• PROVIDED RECORDS:
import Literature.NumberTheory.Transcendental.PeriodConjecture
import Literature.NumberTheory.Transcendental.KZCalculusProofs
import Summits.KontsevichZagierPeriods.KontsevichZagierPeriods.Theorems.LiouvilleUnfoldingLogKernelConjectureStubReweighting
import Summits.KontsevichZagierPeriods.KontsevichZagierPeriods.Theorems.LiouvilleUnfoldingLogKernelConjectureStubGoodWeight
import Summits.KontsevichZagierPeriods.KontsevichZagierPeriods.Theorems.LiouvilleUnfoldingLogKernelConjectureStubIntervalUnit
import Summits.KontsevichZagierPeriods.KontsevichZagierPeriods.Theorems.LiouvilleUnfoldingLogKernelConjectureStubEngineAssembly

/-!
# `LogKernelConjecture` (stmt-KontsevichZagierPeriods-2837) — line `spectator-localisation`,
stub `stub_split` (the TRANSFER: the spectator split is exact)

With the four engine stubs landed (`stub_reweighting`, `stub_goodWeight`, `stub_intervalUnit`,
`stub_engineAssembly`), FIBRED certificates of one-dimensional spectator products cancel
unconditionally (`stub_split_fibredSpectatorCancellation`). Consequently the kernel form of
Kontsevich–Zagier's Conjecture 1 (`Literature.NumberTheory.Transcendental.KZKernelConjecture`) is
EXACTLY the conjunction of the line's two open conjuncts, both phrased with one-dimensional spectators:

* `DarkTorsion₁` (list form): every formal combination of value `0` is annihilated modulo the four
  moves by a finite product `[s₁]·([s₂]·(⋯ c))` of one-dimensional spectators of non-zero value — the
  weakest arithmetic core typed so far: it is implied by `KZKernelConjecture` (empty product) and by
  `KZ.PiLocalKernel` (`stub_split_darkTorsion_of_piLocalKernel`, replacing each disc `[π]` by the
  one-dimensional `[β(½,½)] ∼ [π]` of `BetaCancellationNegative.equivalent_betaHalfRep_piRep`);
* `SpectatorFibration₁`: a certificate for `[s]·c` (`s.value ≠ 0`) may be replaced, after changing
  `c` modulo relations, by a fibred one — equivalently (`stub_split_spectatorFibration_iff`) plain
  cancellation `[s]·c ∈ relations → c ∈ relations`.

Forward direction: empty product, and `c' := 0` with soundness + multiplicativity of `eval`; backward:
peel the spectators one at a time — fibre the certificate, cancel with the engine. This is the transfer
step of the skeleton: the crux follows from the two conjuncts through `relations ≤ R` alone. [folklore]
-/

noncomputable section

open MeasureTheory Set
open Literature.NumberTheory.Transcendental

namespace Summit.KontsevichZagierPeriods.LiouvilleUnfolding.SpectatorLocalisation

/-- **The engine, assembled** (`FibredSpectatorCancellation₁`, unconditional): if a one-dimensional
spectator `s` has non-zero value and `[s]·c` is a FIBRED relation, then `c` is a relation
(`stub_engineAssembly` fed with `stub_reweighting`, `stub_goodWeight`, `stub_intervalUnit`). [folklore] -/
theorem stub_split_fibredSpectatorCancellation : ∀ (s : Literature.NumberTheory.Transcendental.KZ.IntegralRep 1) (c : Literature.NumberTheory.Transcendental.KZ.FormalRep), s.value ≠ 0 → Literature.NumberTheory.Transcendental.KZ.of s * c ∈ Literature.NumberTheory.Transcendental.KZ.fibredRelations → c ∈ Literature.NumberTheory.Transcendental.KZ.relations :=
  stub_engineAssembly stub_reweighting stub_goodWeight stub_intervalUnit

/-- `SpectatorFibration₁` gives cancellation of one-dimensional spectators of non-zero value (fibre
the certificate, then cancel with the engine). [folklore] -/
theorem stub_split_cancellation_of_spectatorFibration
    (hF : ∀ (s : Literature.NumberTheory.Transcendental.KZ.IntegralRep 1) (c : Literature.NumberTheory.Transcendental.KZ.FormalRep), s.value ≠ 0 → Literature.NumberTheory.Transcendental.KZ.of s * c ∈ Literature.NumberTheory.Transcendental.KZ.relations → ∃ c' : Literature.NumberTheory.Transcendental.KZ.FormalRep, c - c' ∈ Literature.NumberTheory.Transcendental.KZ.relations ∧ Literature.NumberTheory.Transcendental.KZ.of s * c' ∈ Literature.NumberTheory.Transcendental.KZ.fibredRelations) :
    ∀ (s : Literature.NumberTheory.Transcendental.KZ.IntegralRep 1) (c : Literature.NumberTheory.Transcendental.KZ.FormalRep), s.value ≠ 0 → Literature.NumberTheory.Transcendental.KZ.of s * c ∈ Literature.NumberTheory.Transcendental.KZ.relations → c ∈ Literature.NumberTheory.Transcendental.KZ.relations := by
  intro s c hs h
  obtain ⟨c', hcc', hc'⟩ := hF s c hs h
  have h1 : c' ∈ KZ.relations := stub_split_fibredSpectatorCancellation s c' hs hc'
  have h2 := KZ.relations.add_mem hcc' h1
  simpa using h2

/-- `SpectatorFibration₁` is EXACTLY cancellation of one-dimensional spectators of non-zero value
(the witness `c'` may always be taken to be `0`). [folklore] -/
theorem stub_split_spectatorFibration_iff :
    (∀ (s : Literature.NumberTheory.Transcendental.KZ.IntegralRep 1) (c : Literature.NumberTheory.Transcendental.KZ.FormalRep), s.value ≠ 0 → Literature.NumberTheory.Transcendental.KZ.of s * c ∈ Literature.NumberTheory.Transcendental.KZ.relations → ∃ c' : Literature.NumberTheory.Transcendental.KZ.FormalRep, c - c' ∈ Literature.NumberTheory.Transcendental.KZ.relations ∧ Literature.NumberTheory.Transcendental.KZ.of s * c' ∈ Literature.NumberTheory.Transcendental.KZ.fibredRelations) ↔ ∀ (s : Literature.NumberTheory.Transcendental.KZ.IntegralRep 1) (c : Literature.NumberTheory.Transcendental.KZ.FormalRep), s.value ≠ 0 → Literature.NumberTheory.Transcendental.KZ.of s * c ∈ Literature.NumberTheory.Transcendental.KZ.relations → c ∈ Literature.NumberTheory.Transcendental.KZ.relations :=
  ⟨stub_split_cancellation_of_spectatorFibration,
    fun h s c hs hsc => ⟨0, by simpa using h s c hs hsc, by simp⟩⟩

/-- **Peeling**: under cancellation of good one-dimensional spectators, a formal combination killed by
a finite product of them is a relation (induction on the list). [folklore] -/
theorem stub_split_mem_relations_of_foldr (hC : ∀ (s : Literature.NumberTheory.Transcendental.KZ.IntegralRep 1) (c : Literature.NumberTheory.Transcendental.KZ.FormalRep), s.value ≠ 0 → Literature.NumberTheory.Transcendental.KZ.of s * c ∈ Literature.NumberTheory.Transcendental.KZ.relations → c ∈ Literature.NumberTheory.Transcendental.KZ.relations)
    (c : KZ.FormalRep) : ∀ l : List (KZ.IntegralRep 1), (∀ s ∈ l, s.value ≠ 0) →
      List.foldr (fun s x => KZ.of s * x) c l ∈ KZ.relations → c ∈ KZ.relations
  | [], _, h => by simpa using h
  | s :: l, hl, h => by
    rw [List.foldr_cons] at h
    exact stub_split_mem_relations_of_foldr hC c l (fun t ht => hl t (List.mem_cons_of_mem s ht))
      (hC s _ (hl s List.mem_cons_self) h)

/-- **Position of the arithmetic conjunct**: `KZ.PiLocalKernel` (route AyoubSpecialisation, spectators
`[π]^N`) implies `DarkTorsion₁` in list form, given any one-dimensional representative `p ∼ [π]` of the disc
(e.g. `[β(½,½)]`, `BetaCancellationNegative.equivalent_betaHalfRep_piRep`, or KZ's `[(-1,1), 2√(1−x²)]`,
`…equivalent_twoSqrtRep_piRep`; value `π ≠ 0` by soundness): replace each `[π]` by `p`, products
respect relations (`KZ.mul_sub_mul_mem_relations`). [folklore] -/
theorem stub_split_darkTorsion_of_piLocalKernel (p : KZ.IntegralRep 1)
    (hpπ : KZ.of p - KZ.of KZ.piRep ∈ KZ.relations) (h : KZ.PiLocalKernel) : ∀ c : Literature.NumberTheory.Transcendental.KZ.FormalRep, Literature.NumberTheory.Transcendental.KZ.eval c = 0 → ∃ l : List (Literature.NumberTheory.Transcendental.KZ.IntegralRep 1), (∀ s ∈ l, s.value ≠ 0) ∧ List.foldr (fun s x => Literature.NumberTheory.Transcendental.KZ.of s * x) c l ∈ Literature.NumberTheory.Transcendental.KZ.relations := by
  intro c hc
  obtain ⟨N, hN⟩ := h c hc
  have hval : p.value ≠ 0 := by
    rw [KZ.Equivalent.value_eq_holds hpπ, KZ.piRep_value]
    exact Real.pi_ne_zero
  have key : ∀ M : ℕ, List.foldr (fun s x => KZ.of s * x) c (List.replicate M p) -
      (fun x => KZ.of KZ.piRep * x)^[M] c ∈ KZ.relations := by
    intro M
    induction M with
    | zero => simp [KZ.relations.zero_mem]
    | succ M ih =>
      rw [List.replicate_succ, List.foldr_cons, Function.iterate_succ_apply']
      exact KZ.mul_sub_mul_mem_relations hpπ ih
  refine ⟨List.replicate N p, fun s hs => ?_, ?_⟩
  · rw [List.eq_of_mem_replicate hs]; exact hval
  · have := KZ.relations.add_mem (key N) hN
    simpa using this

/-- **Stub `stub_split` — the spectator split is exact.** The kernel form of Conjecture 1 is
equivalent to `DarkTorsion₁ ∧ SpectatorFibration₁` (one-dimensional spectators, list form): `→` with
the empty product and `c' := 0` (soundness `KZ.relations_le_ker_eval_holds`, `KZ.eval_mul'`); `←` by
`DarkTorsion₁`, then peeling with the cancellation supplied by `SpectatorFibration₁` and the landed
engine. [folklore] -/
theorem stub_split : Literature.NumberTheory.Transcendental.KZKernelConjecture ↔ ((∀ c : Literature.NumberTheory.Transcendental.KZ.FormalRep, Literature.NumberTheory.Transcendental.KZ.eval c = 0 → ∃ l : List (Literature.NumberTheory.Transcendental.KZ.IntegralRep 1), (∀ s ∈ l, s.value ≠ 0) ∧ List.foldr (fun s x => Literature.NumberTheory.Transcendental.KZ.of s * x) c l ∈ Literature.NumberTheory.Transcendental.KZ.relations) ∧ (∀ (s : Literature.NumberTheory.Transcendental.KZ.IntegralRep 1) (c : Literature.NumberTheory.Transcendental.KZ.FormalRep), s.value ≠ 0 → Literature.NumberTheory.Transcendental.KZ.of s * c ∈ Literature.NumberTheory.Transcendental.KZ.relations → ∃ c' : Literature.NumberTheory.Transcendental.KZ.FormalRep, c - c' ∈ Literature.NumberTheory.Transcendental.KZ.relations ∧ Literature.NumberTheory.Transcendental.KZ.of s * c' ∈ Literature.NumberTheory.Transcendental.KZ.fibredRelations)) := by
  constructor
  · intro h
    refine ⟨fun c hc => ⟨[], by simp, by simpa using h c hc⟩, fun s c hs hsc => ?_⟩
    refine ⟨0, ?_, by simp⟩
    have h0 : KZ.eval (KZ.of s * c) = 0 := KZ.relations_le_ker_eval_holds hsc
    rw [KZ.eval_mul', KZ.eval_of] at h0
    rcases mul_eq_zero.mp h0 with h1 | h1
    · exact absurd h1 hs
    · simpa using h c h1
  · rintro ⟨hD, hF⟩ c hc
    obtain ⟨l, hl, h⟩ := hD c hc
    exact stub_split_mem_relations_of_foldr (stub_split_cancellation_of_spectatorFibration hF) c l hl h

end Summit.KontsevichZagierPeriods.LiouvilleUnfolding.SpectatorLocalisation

• DESCRIPTION OF THE TASK:
Your answer should be the lines above, from the line containing "theorem stub_split_darkTorsion_of_piLocalKernel (p" up to and including the line containing "succ M ih =>", reproduced exactly and with nothing else.

• OUTPUT OF THE EXERCISE:
theorem stub_split_darkTorsion_of_piLocalKernel (p : KZ.IntegralRep 1)
    (hpπ : KZ.of p - KZ.of KZ.piRep ∈ KZ.relations) (h : KZ.PiLocalKernel) : ∀ c : Literature.NumberTheory.Transcendental.KZ.FormalRep, Literature.NumberTheory.Transcendental.KZ.eval c = 0 → ∃ l : List (Literature.NumberTheory.Transcendental.KZ.IntegralRep 1), (∀ s ∈ l, s.value ≠ 0) ∧ List.foldr (fun s x => Literature.NumberTheory.Transcendental.KZ.of s * x) c l ∈ Literature.NumberTheory.Transcendental.KZ.relations := by
  intro c hc
  obtain ⟨N, hN⟩ := h c hc
  have hval : p.value ≠ 0 := by
    rw [KZ.Equivalent.value_eq_holds hpπ, KZ.piRep_value]
    exact Real.pi_ne_zero
  have key : ∀ M : ℕ, List.foldr (fun s x => KZ.of s * x) c (List.replicate M p) -
      (fun x => KZ.of KZ.piRep * x)^[M] c ∈ KZ.relations := by
    intro M
    induction M with
    | zero => simp [KZ.relations.zero_mem]
    | succ M ih =>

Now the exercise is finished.